Re-election of master causes ~40s cluster outage
erkolson opened this issue · 6 comments
The Elasticsearch team indicate (in issues/discussions) that a master re-election should only cause a ~5 second outage of the cluster. In practice, I am consistently seeing 40-55 second outages. It could possibly be related to #105 ?
By outage, I mean the clients timeout on any call, whether it be _cluster/health
or even _cat/indices
.
From looking at the logs, it appears that the remaining master eligible nodes notice that the actual master has left the cluster, they quickly re-elect a new master, then nothing happens for >30s. It appears the cluster is waiting for a response from the now dead master. When the dead master is finally removed (zen-disco-node-failed log messsage) everything works again.
This feels like a misconfiguration of the masters.
I've replicated the issue in both 5.x and 6.x.
I just gave it a try and with NETWORK_HOST
set to _eth0:ipv4_
on the masters and still see the same behavior.

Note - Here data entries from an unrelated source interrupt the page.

import Summits.QuantumFields.BalabanUV.T4Continuum.Support.NE7BoxLandauSupAPriori
import HarnessLib

/-!
# NE7TorusLandauSupAPriori — THE A PRIORI SUP LETTER OF A TORUS LANDAU REPRESENTATIVE REDUCES TO ITS ZERO MODE: for a `P`-periodic `A` with `‖A‖ ≤ ρ`, plaquettes of
# `e^{A}` within `ε` of `1` and the lattice Landau condition `div sinh A = 0` at every site, EVERY component oscillates by at most
# `32d²P·(d(ε + 4ρ(e^{4ρ} − 1)) + 2d·ρ(e^{ρ} − 1))` over the whole torus — hence `‖A(x)_ν‖ ≤ ‖A(x₀)_ν‖ + (that)` for any reference bond: the sup currency
# `a₀` of row NE7's crux (F6∕F7) is the ZERO MODE of the representative plus `O(P·(ε + ρ²))` — NO LOGARITHM
# (file F8 of gen 112; the torus twin of gen 93's box letter `NE7BoxLandauSupAPriori.landau_box_sup_le`)

Cell `pub-balaban`, rung (B)+1 sub-cell t4, lineage `b2b-balaban-t4-ne7-p1` (CRUX PROVER NE7 #1 = OWNER of BINDER row NE7), generation 112.  Memo
`t4/b2b-balaban-t4-ne7-p1-g112/ROAD-G112.md` §4.  BY NAME over gen 93's F309a `NE7TorusSupFromCurlDiv.osc_le_of_curl_div` (the torus oscillation letter from curl and
divergence, R37's gradient half — no logarithm), F309b `NE7BoxLandauSupAPriori.norm_plaq_linear_le` (the linear curl from the plaquette of `e^{A}`), and (158b)
`NE7GradientCurrencyLandauEL.norm_sinhRem_sub_sinhRem_le` (`sinh − id` is `(e^ρ − 1)`-Lipschitz, for the divergence from the Euler–Lagrange condition).
WHY (the crux of F6∕F7 located).  F7 `NE7AllMinimisersLandauReg910` displays ONE letter: the sup currency `‖A₀‖ ≤ c₀ε∕M` of the torus Landau representative of a constrained
minimiser (torus period `P = N·M`, plaquettes `ε_p = ε∕M²`).  THIS FILE shows what that letter consists of: GIVEN an a priori radius `ρ` (the Gribov∕existence-within-radius half,
cf. gen 93's incremental minimisation on a box), the OSCILLATION of `A₀` is `≤ 32d³P(ε_p + 36ρ²)` (`ρ ≤ 1∕4`) `= 32d³N(ε∕M + 36Mρ²)`, so in the bootstrap regime `2304d³NMρ ≤ 1`
the sup currency is `≤ 2·(zero mode) + 64d³N·ε∕M` — print's shape `c₀ε∕M` EXACTLY WHEN the zero mode `‖A₀(x₀)‖` (the evenly spread torus holonomy of the representative, a
datum of the ORBIT, invisible to the plaquettes) is itself `O(ε∕M)`.  For data with non-trivial torus holonomy the zero mode is `≍ |log hol|∕(NM)` and the bootstrap radius
`ρ ≲ 1∕(NM)` is of the same order: the torus route to [Balaban1985Variational] (9)∕(10) is confined to the small-holonomy sector — the reason print works on cubes `□`.
WHAT ([folklore]; 0 def, 0 sorry; every `d ≥ 1`, `U(n) ⊂ M_n(ℂ)`).  `norm_div_le_of_sinh_EL` (`‖div A(y)‖ ≤ 2d·ρ(e^ρ − 1)` from the `sinh`-Landau condition), **`torus_landau_osc_le`**,
**`torus_landau_sup_le`** (`‖A(x)_ν‖ ≤ ‖A(x₀)_ν‖ + 32d²P(d(ε + 4ρ(e^{4ρ}−1)) + 2dρ(e^ρ−1))`), `torus_landau_sup_le'` (`ρ ≤ 1∕4`: `≤ ‖A(x₀)_ν‖ + 32d³P(ε + 36ρ²)`).
HONEST FRAMING (page 1): lattice analysis for ARBITRARY periodic bond fields; the a priori radius `ρ` and the zero mode are HYPOTHESES∕data; the existence of a torus Landau
representative inside the radius is NOT proved; nothing of Bałaban's asserted; nothing about minimisers; NOT NE3∕NE7 as spine nodes; spine 0∕9; finite T⁴ rung (B)+1 — NOT
infinite volume, NOT mass gap, NOT BetaPertH, NOT Clay (continuum YM on T⁴ ⇐ BetaPertH ∧ nine spine estimates).
-/

set_option autoImplicit false

open NormedSpace
open scoped BigOperators Matrix Matrix.Norms.L2Operator
open Finset

namespace Summit.QuantumFields.BalabanUV.T4Continuum.NE7TorusLandauSupAPriori

open Literature.MathematicalPhysics.QuantumFieldTheory.Balaban1983to89
open B7Prop1Explicit
open NE7TorusSupFromCurlDiv (osc_le_of_curl_div)
open NE7BoxLandauSupAPriori (norm_plaq_linear_le)
open NE7GradientCurrencyLandauEL (norm_sinhRem_sub_sinhRem_le)

noncomputable section

variable {d : ℕ} {n : Type*} [Fintype n] [DecidableEq n] [Nonempty n]

/-! ## §1 The divergence from the `sinh`-Landau condition -/

/-- **IN A LATTICE LANDAU GAUGE THE DIVERGENCE OF `A` IS QUADRATICALLY SMALL**: if `‖A‖ ≤ ρ` and `Σ_κ [sinh A(y)_κ − sinh A(y − e_κ)_κ] = 0` (`sinh X = (e^X − e^{−X})∕2`),
then `‖Σ_κ [A(y)_κ − A(y − e_κ)_κ]‖ ≤ 2d·ρ(e^ρ − 1)` ((158b)'s `sinh − id` letter at `Y = 0`; cf. (162)'s `norm_flatDiv_le_of_sinhReaction_eq_zero`). [folklore] -/
theorem norm_div_le_of_sinh_EL (A : Site d → Fin d → Matrix n n ℂ) {ρ : ℝ} (hA : ∀ (y : Site d) (κ : Fin d), ‖A y κ‖ ≤ ρ) (y : Site d)
    (h : ∑ κ : Fin d, (((2 : ℂ)⁻¹ • (exp (A y κ) - exp (-A y κ))) - ((2 : ℂ)⁻¹ • (exp (A (y - e κ) κ) - exp (-A (y - e κ) κ)))) = 0) :
    ‖∑ κ : Fin d, (A y κ - A (y - e κ) κ)‖ ≤ 2 * d * (ρ * (Real.exp ρ - 1)) := by
  have hrem : ∀ (z : Site d) (κ : Fin d), ‖((2 : ℂ)⁻¹ • (exp (A z κ) - exp (-A z κ)) - A z κ)‖ ≤ ρ * (Real.exp ρ - 1) := by
    intro z κ
    have hρ : 0 ≤ ρ := (norm_nonneg _).trans (hA z κ)
    have h0 : ‖(0 : Matrix n n ℂ)‖ ≤ ρ := by rw [norm_zero]; exact hρ
    have h1 := norm_sinhRem_sub_sinhRem_le (X := A z κ) (Y := (0 : Matrix n n ℂ)) (ρ := ρ) (hA z κ) h0
    simp only [neg_zero, exp_zero, sub_self, smul_zero, sub_zero] at h1
    calc _ ≤ (Real.exp ρ - 1) * ‖A z κ‖ := h1
      _ ≤ (Real.exp ρ - 1) * ρ := mul_le_mul_of_nonneg_left (hA z κ) (by linarith [Real.add_one_le_exp ρ])
      _ = ρ * (Real.exp ρ - 1) := mul_comm _ _
  have hid : ∑ κ : Fin d, (A y κ - A (y - e κ) κ)
      = ∑ κ : Fin d, ((A y κ - ((2 : ℂ)⁻¹ • (exp (A y κ) - exp (-A y κ))))
          - (A (y - e κ) κ - ((2 : ℂ)⁻¹ • (exp (A (y - e κ) κ) - exp (-A (y - e κ) κ)))))
        + ∑ κ : Fin d, (((2 : ℂ)⁻¹ • (exp (A y κ) - exp (-A y κ))) - ((2 : ℂ)⁻¹ • (exp (A (y - e κ) κ) - exp (-A (y - e κ) κ)))) := by
    rw [← Finset.sum_add_distrib]
    exact Finset.sum_congr rfl fun κ _ => by abel
  rw [hid, h, add_zero]
  calc ‖∑ κ : Fin d, ((A y κ - ((2 : ℂ)⁻¹ • (exp (A y κ) - exp (-A y κ))))
          - (A (y - e κ) κ - ((2 : ℂ)⁻¹ • (exp (A (y - e κ) κ) - exp (-A (y - e κ) κ)))))‖
      ≤ ∑ κ : Fin d, (ρ * (Real.exp ρ - 1) + ρ * (Real.exp ρ - 1)) := by
        refine norm_sum_le_of_le _ fun κ _ => (norm_sub_le _ _).trans (add_le_add ?_ ?_)
        · rw [norm_sub_rev]; exact hrem y κ
        · rw [norm_sub_rev]; exact hrem (y - e κ) κ
    _ = 2 * d * (ρ * (Real.exp ρ - 1)) := by
        rw [Finset.sum_const, Finset.card_univ, Fintype.card_fin, nsmul_eq_mul]; ring

/-! ## §2 The oscillation and the sup letter on the torus -/

/-- **THE OSCILLATION OF A TORUS LANDAU REPRESENTATIVE — NO LOGARITHM.**  For `d ≥ 1`, `P ≥ 1`, a `P`-periodic bond field `A` with `‖A‖ ≤ ρ`, plaquettes of `e^{A}`
within `ε` of `1` (`‖e^{A(q)_μ}e^{A(q+e_μ)_ν}e^{−A(q+e_ν)_μ}e^{−A(q)_ν} − 1‖ ≤ ε`, `μ ≠ ν`) and the `sinh`-Landau condition at every site:
`‖A(x)_ν − A(x′)_ν‖ ≤ 2·16d²P·(d·(ε + 4ρ(e^{4ρ} − 1)) + 2d·ρ(e^ρ − 1))` for ALL `x, x′, ν`. [folklore] -/
theorem torus_landau_osc_le (hd : 1 ≤ d) {P : ℕ} (hP : 1 ≤ P) (A : Site d → Fin d → Matrix n n ℂ)
    (hAP : ∀ (x : Site d) (τ μ : Fin d), A (x + (P : ℤ) • e τ) μ = A x μ) {ρ ε : ℝ} (hε : 0 ≤ ε)
    (hA : ∀ (y : Site d) (κ : Fin d), ‖A y κ‖ ≤ ρ)
    (hplaq : ∀ (q : Site d) (μ ν : Fin d), μ ≠ ν → ‖exp (A q μ) * exp (A (q + e μ) ν) * exp (-A (q + e ν) μ) * exp (-A q ν) - 1‖ ≤ ε)
    (hEL : ∀ y : Site d,
      ∑ κ : Fin d, (((2 : ℂ)⁻¹ • (exp (A y κ) - exp (-A y κ))) - ((2 : ℂ)⁻¹ • (exp (A (y - e κ) κ) - exp (-A (y - e κ) κ)))) = 0)
    (x x' : Site d) (ν : Fin d) :
    ‖A x ν - A x' ν‖ ≤ 2 * (16 * (d : ℝ) ^ 2 * P * ((d : ℝ) * (ε + 4 * ρ * (Real.exp (4 * ρ) - 1)) + 2 * d * (ρ * (Real.exp ρ - 1)))) := by
  have hρ : 0 ≤ ρ := (norm_nonneg _).trans (hA x ν)
  have he4 : 0 ≤ Real.exp (4 * ρ) - 1 := by linarith [Real.add_one_le_exp (4 * ρ)]
  -- the linear curl from the plaquette (trivial on the diagonal)
  have hCc : ∀ (q : Site d) (μ κ : Fin d), ‖A q μ + A (q + e μ) κ - A (q + e κ) μ - A q κ‖ ≤ ε + 4 * ρ * (Real.exp (4 * ρ) - 1) := by
    intro q μ κ
    by_cases hμκ : μ = κ
    · subst hμκ
      rw [show A q μ + A (q + e μ) μ - A (q + e μ) μ - A q μ = 0 by abel, norm_zero]
      positivity
    · exact norm_plaq_linear_le (hA q μ) (hA (q + e μ) κ) (hA (q + e κ) μ) (hA q κ) (hplaq q μ κ hμκ)
  -- the divergence from the Euler–Lagrange condition
  have hCd : ∀ y : Site d, ‖∑ κ, (A y κ - A (y - e κ) κ)‖ ≤ 2 * d * (ρ * (Real.exp ρ - 1)) :=
    fun y => norm_div_le_of_sinh_EL A hA y (hEL y)
  exact osc_le_of_curl_div hd hP A hAP hCc hCd x x' ν

/-- **THE SUP LETTER REDUCES TO THE ZERO MODE**: under the same hypotheses, for any reference site `x₀`,
`‖A(x)_ν‖ ≤ ‖A(x₀)_ν‖ + 2·16d²P·(d·(ε + 4ρ(e^{4ρ} − 1)) + 2d·ρ(e^ρ − 1))`. [folklore] -/
theorem torus_landau_sup_le (hd : 1 ≤ d) {P : ℕ} (hP : 1 ≤ P) (A : Site d → Fin d → Matrix n n ℂ)
    (hAP : ∀ (x : Site d) (τ μ : Fin d), A (x + (P : ℤ) • e τ) μ = A x μ) {ρ ε : ℝ} (hε : 0 ≤ ε)
    (hA : ∀ (y : Site d) (κ : Fin d), ‖A y κ‖ ≤ ρ)
    (hplaq : ∀ (q : Site d) (μ ν : Fin d), μ ≠ ν → ‖exp (A q μ) * exp (A (q + e μ) ν) * exp (-A (q + e ν) μ) * exp (-A q ν) - 1‖ ≤ ε)
    (hEL : ∀ y : Site d,
      ∑ κ : Fin d, (((2 : ℂ)⁻¹ • (exp (A y κ) - exp (-A y κ))) - ((2 : ℂ)⁻¹ • (exp (A (y - e κ) κ) - exp (-A (y - e κ) κ)))) = 0)
    (x₀ x : Site d) (ν : Fin d) :
    ‖A x ν‖ ≤ ‖A x₀ ν‖ + 2 * (16 * (d : ℝ) ^ 2 * P * ((d : ℝ) * (ε + 4 * ρ * (Real.exp (4 * ρ) - 1)) + 2 * d * (ρ * (Real.exp ρ - 1)))) := by
  have h := torus_landau_osc_le hd hP A hAP hε hA hplaq hEL x x₀ ν
  calc ‖A x ν‖ = ‖A x₀ ν + (A x ν - A x₀ ν)‖ := by rw [add_sub_cancel]
    _ ≤ ‖A x₀ ν‖ + ‖A x ν - A x₀ ν‖ := norm_add_le _ _
    _ ≤ _ := add_le_add le_rfl h

/-- **THE SUP LETTER, QUADRATIC FORM** (`ρ ≤ 1∕4`): `‖A(x)_ν‖ ≤ ‖A(x₀)_ν‖ + 32d³P·(ε + 36ρ²)` (`e^{4ρ} − 1 ≤ 8ρ·…`: as gen 93's `landau_box_sup_le'`, `4ρ(e^{4ρ}−1) + 2ρ(e^ρ−1) ≤ 36ρ²`;
and `d² ≤ d³`, `d·36 ≤ …` bookkeeping).  Bootstrap reading: with `P = N·M`, `ε = ε_p = r∕M²`: if `‖A‖ ≤ ρ` with `2304d³NMρ ≤ 1` then
`‖A‖ ≤ ‖A(x₀)‖ + 32d³N·r∕M + ρ∕2`. [folklore] -/
theorem torus_landau_sup_le' (hd : 1 ≤ d) {P : ℕ} (hP : 1 ≤ P) (A : Site d → Fin d → Matrix n n ℂ)
    (hAP : ∀ (x : Site d) (τ μ : Fin d), A (x + (P : ℤ) • e τ) μ = A x μ) {ρ ε : ℝ} (hε : 0 ≤ ε) (hρ4 : ρ ≤ 1 / 4)
    (hA : ∀ (y : Site d) (κ : Fin d), ‖A y κ‖ ≤ ρ)
    (hplaq : ∀ (q : Site d) (μ ν : Fin d), μ ≠ ν → ‖exp (A q μ) * exp (A (q + e μ) ν) * exp (-A (q + e ν) μ) * exp (-A q ν) - 1‖ ≤ ε)
    (hEL : ∀ y : Site d,
      ∑ κ : Fin d, (((2 : ℂ)⁻¹ • (exp (A y κ) - exp (-A y κ))) - ((2 : ℂ)⁻¹ • (exp (A (y - e κ) κ) - exp (-A (y - e κ) κ)))) = 0)
    (x₀ x : Site d) (ν : Fin d) :
    ‖A x ν‖ ≤ ‖A x₀ ν‖ + 32 * (d : ℝ) ^ 3 * P * (ε + 36 * ρ ^ 2) := by
  have hρ : 0 ≤ ρ := (norm_nonneg _).trans (hA x ν)
  have h := torus_landau_sup_le hd hP A hAP hε hA hplaq hEL x₀ x ν
  have hd1 : (1 : ℝ) ≤ d := by exact_mod_cast hd
  have hP0 : (0 : ℝ) ≤ P := Nat.cast_nonneg P
  -- `e^{4ρ} − 1 ≤ 8ρ` and `e^ρ − 1 ≤ 2ρ` on `ρ ≤ 1/4`
  have hexp : ∀ t : ℝ, 0 ≤ t → t ≤ 1 → Real.exp t - 1 ≤ 2 * t := fun t h0 h1 => by
    have h' := Real.abs_exp_sub_one_le (x := t) (by rw [abs_of_nonneg h0]; exact h1)
    rw [abs_of_nonneg h0] at h'
    exact (le_abs_self _).trans h'
  have he4 : Real.exp (4 * ρ) - 1 ≤ 2 * (4 * ρ) := hexp (4 * ρ) (by positivity) (by linarith)
  have he1 : Real.exp ρ - 1 ≤ 2 * ρ := hexp ρ hρ (by linarith)
  have hin : (d : ℝ) * (ε + 4 * ρ * (Real.exp (4 * ρ) - 1)) + 2 * d * (ρ * (Real.exp ρ - 1)) ≤ d * (ε + 36 * ρ ^ 2) := by
    have t1 : 4 * ρ * (Real.exp (4 * ρ) - 1) ≤ 32 * ρ ^ 2 := by nlinarith
    have t2 : ρ * (Real.exp ρ - 1) ≤ 2 * ρ ^ 2 := by nlinarith
    nlinarith
  have hstep : 2 * (16 * (d : ℝ) ^ 2 * P * ((d : ℝ) * (ε + 4 * ρ * (Real.exp (4 * ρ) - 1)) + 2 * d * (ρ * (Real.exp ρ - 1))))
      ≤ 32 * (d : ℝ) ^ 3 * P * (ε + 36 * ρ ^ 2) := by
    have h1 : 2 * (16 * (d : ℝ) ^ 2 * P * ((d : ℝ) * (ε + 4 * ρ * (Real.exp (4 * ρ) - 1)) + 2 * d * (ρ * (Real.exp ρ - 1))))
        ≤ 2 * (16 * (d : ℝ) ^ 2 * P * (d * (ε + 36 * ρ ^ 2))) :=
      mul_le_mul_of_nonneg_left (mul_le_mul_of_nonneg_left hin (by positivity)) (by norm_num)
    have h2 : 2 * (16 * (d : ℝ) ^ 2 * P * (d * (ε + 36 * ρ ^ 2))) = 32 * (d : ℝ) ^ 3 * P * (ε + 36 * ρ ^ 2) := by ring
    linarith
  linarith

end

end Summit.QuantumFields.BalabanUV.T4Continuum.NE7TorusLandauSupAPriori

Can you try the latest 6.3.1 images (this repo has yet to be updated) and report back? Want to make sure this isn't a version thing.
Also, can you reproduce this all the time? Have you tried different Kubernetes clusters?

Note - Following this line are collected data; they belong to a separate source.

/-- **The `L²`-valued Bochner integral of translates along a curve, evaluated pointwise.** For a
continuous curve `c` in `G(𝔸_K)`, a finite measure `ρ` on `ℝ` and `F ∈ ℒ²(μ)`, the Bochner
integral `∫ R(c(r)) [F] dρ(r)` in `L²(μ)` — of the continuous (strong continuity of `R`) bounded
orbit map — has the representative `y ↦ ∫ F((c r)⁻¹ • y) dρ(r)`: both have the same integral
over every measurable `A` (pairing with the indicator of `A`, `integral_inner`, the a.e. formula
`(R(g) [F])(y) = F(g⁻¹ • y)`, and Fubini, `integrable_mul_comp_curve_smul`). Pattern of
`coeFn_integral_smul_domSMul_ae_eq` of `InvariantMeasureDomination`. [folklore] -/
theorem coeFn_integral_rightRegular_toLp {c : ℝ → 𝒢.Adelic} (hc : Continuous c)
    (ρ : Measure ℝ) [IsFiniteMeasure ρ] {F : 𝒢.automorphicQuotient → ℂ} (hF : MemLp F 2 μ) :
    ((∫ r, 𝒢.rightRegular μ (c r) (hF.toLp F) ∂ρ : 𝒢.L2 μ) : 𝒢.automorphicQuotient → ℂ) =ᵐ[μ]
      fun y ↦ ∫ r, F ((c r)⁻¹ • y) ∂ρ := by
  set γ : ℝ → 𝒢.L2 μ := fun r ↦ 𝒢.rightRegular μ (c r) (hF.toLp F) with hγ_def
  have hγc : Continuous γ := (𝒢.isStronglyContinuous_rightRegular_holds μ (hF.toLp F)).comp hc
  have hγi : Integrable γ ρ :=
    ⟨hγc.aestronglyMeasurable, HasFiniteIntegral.of_bounded (C := ‖hF.toLp F‖)
      (Eventually.of_forall fun r ↦ (𝒢.norm_rightRegular_apply μ (c r) _).le)⟩
  have hd : Continuous fun r ↦ (c r)⁻¹ := hc.inv
  set T : 𝒢.L2 μ := ∫ r, γ r ∂ρ with hT
  have hTi : Integrable (T : 𝒢.automorphicQuotient → ℂ) μ := (Lp.memLp T).integrable one_le_two
  have hH : Integrable (fun p : ℝ × 𝒢.automorphicQuotient ↦ F ((c p.1)⁻¹ • p.2)) (ρ.prod μ) := by
    have := 𝒢.integrable_mul_comp_curve_smul μ hd ρ hF (memLp_const 1)
    simpa only [one_mul] using this
  have hSi : Integrable (fun y ↦ ∫ r, F ((c r)⁻¹ • y) ∂ρ) μ := hH.integral_prod_right
  refine hTi.ae_eq_of_forall_setIntegral_eq _ _ hSi fun A hA hμA ↦ ?_
  have hind : MemLp (A.indicator fun _ ↦ (1 : ℂ)) 2 μ :=
    memLp_indicator_const 2 hA 1 (Or.inr hμA.ne)
  have hrep : ∀ r, (γ r : 𝒢.automorphicQuotient → ℂ) =ᵐ[μ] fun y ↦ F ((c r)⁻¹ • y) := fun r ↦
    (𝒢.rightRegular_apply_coeFn μ (c r) (hF.toLp F)).trans
      ((measurePreserving_smul (c r)⁻¹ μ).quasiMeasurePreserving.ae_eq_comp hF.coeFn_toLp)
  calc ∫ x in A, (T : 𝒢.automorphicQuotient → ℂ) x ∂μ
      = ⟪indicatorConstLp 2 hA hμA.ne (1 : ℂ), T⟫_ℂ :=
        (L2.inner_indicatorConstLp_one hA hμA.ne T).symm
    _ = ∫ r, ⟪indicatorConstLp 2 hA hμA.ne (1 : ℂ), γ r⟫_ℂ ∂ρ := by
        rw [hT, ← integral_inner hγi]
    _ = ∫ r, ∫ x, A.indicator (fun _ ↦ (1 : ℂ)) x * F ((c r)⁻¹ • x) ∂μ ∂ρ := by
        congr 1 with r
        rw [L2.inner_indicatorConstLp_one, ← integral_indicator hA]
        refine integral_congr_ae ?_
        filter_upwards [hrep r] with x hx
        by_cases hxA : x ∈ A
        · simp only [indicator_of_mem hxA, one_mul, hx]
        · simp only [indicator_of_notMem hxA, zero_mul]
    _ = ∫ x, ∫ r, A.indicator (fun _ ↦ (1 : ℂ)) x * F ((c r)⁻¹ • x) ∂ρ ∂μ :=
        integral_integral_swap (𝒢.integrable_mul_comp_curve_smul μ hd ρ hF hind)
    _ = ∫ x, A.indicator (fun _ ↦ (1 : ℂ)) x * ∫ r, F ((c r)⁻¹ • x) ∂ρ ∂μ := by
        congr 1 with x
        exact integral_const_mul _ _
    _ = ∫ x in A, (∫ r, F ((c r)⁻¹ • x) ∂ρ) ∂μ := by
        rw [← integral_indicator hA]
        congr 1 with x
        by_cases hxA : x ∈ A
        · simp only [indicator_of_mem hxA, one_mul]
        · simp only [indicator_of_notMem hxA, zero_mul]

end AdelicGroupData

/-! ### 3. The `L²`-derivative of the orbit map is the class of the Lie derivative -/

section L2Derivative

variable {K : Type} [Field K] [NumberField K] {𝒢 : AdelicGroupData K}
  {μ : Measure 𝒢.automorphicQuotient} [𝒢.IsAutomorphicMeasure μ]
  {A : Type*} [NormedCommRing A] [NormedAlgebra ℝ A] [NormedAlgebra ℚ A] [CompleteSpace A]
  [StarRing A] {N : Type*} [Fintype N] [DecidableEq N] (𝒟 : AutomorphyDatum 𝒢 A N)

omit [𝒢.IsAutomorphicMeasure μ] in
/-- The one-parameter subgroup `t ↦ exp tX : ℝ → G(𝔸_K)` of `X ∈ 𝔤` through the archimedean
inclusion of an automorphy datum is continuous. Borel–Jacquet 1979, §4.1. [folklore] -/
theorem AutomorphyDatum.continuous_ofArch_expMem_smul (X : 𝒟.arch.lie) :
    Continuous fun t : ℝ ↦ 𝒟.ofArch (𝒟.arch.expMem (t • X)) :=
  𝒟.continuous_ofArch.comp (RealMatrixGroup.continuous_expMem_smul X)

omit [𝒢.IsAutomorphicMeasure μ] in
/-- **The fundamental theorem of calculus along `exp tX`, read on the automorphic quotient.**
If `φ = invQuot f` is smooth in the archimedean variable with `X φ = invQuot f_X`, then for every
point `y` of the quotient `f ((exp tX)⁻¹ • y) - f y = ∫₀ᵗ f_X ((exp sX)⁻¹ • y) ds` (for
`y = [g⁻¹]` this is `φ (g exp tX) - φ g = ∫₀ᵗ (X φ)(g exp sX) ds`, D2 dictionary
`apply_inv_smul_toAutomorphicQuotient_inv`). Harish-Chandra 1953, §7 and §9. [folklore] -/
theorem apply_inv_smul_sub_eq_intervalIntegral {f f_X : 𝒢.automorphicQuotient → ℂ}
    (hφ : IsArchSmooth 𝒟.ofArch (invQuot 𝒢 f)) (X : 𝒟.arch.lie)
    (hX : lieDeriv 𝒟.ofArch X (invQuot 𝒢 f) = invQuot 𝒢 f_X) (y : 𝒢.automorphicQuotient)
    (t : ℝ) :
    f ((𝒟.ofArch (𝒟.arch.expMem (t • X)))⁻¹ • y) - f y =
      ∫ s in (0 : ℝ)..t, f_X ((𝒟.ofArch (𝒟.arch.expMem (s • X)))⁻¹ • y) := by
  obtain ⟨x, rfl⟩ := QuotientGroup.mk_surjective y
  have e : (QuotientGroup.mk x : 𝒢.automorphicQuotient) = 𝒢.toAutomorphicQuotient (x⁻¹)⁻¹ := by
    rw [inv_inv]
    rfl
  rw [e]
  simp_rw [apply_inv_smul_toAutomorphicQuotient_inv]
  have e0 : f (𝒢.toAutomorphicQuotient (x⁻¹)⁻¹) = invQuot 𝒢 f x⁻¹ := rfl
  rw [e0]
  simp_rw [← hX]
  exact hφ.sub_eq_intervalIntegral_lieDeriv 𝒟.ofArch X x⁻¹ t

I'm seeing the same behavior with 6.3.1.
So far, all of my testing has been in GKE, but I've seen this behavior across several versions. I have docker edge so can try with the kubernetes that provides if I have enough resources on my workstation.
After a lot of troubleshooting today I got the outage down to 14s. With help from a colleague who knows ES better than me today, we did lots of testing and log reading and adjusted the various timeouts available. From the logs, it looks like the cluster is waiting for an acknowledgement from the dead master about the new cluster state. Changing the timeouts in the masters wasn't enough, I eventually changed them in the clients and data nodes as well.
The image I'm using is based on yours, I've added some more configuration to elasticsearch.yml
discovery:
zen:
ping.unicast.hosts: ${DISCOVERY_SERVICE}
minimum_master_nodes: ${NUMBER_OF_MASTERS}
commit_timeout: ${ZEN_COMMIT_TIMEOUT}
publish_timeout: ${ZEN_PUBLISH_TIMEOUT}
fd:
ping_interval: ${FD_PING_INTERVAL}
ping_timeout: ${FD_PING_TIMEOUT}
ping_retries: ${FD_PING_RETRIES}
And these are the values from my the test run where the outage was down to 14s:
- name: ZEN_COMMIT_TIMEOUT
value: "5s"
- name: ZEN_PUBLISH_TIMEOUT
value: "5s"
- name: FD_PING_TIMEOUT
value: "1s"
- name: FD_PING_INTERVAL
value: "1s"
- name: FD_PING_RETRIES
value: "3"
These timeout values are all defaulted at 30s I believe.
In all my testing, this is the log message that coincides with the cluster becoming available again:
[2018-07-13T01:06:03,056][INFO ][o.e.c.s.MasterService ] [es-master-85c765b64b-zjxzv] zen-disco-node-failed({es-master-85c765b64b-w84n9}{EdRMiBJ1S3Wbc8YZRRQ7jg}{BN1tySSWQeyjqoSDqZlj7Q}{10.12.4.30}{10.12.4.30:9300}{xpack.installed=true}), reason(transport disconnected), reason: removed {{es-master-85c765b64b-w84n9}{EdRMiBJ1S3Wbc8YZRRQ7jg}{BN1tySSWQeyjqoSDqZlj7Q}{10.12.4.30}{10.12.4.30:9300}{xpack.installed=true},}
As I mentioned earlier, the only sense I can make of it is that the cluster nodes are waiting for the dead master to confirm the new cluster state. Once it is removed, everything works again as all members have committed the new state.
@chrislovecnm asked me to add him here.
After much troubleshooting, I realized the actual problem is the query I am running. The documentation says "reads" should succeed while the master is being elected and I assumed that a GET
on /_cat/indices
would be a "read". This call will fail for the duration that I have described in this issue but a search query like /<index-name>/_search?q=some%20text
will work throughout the entire master election & cluster state update/publish process.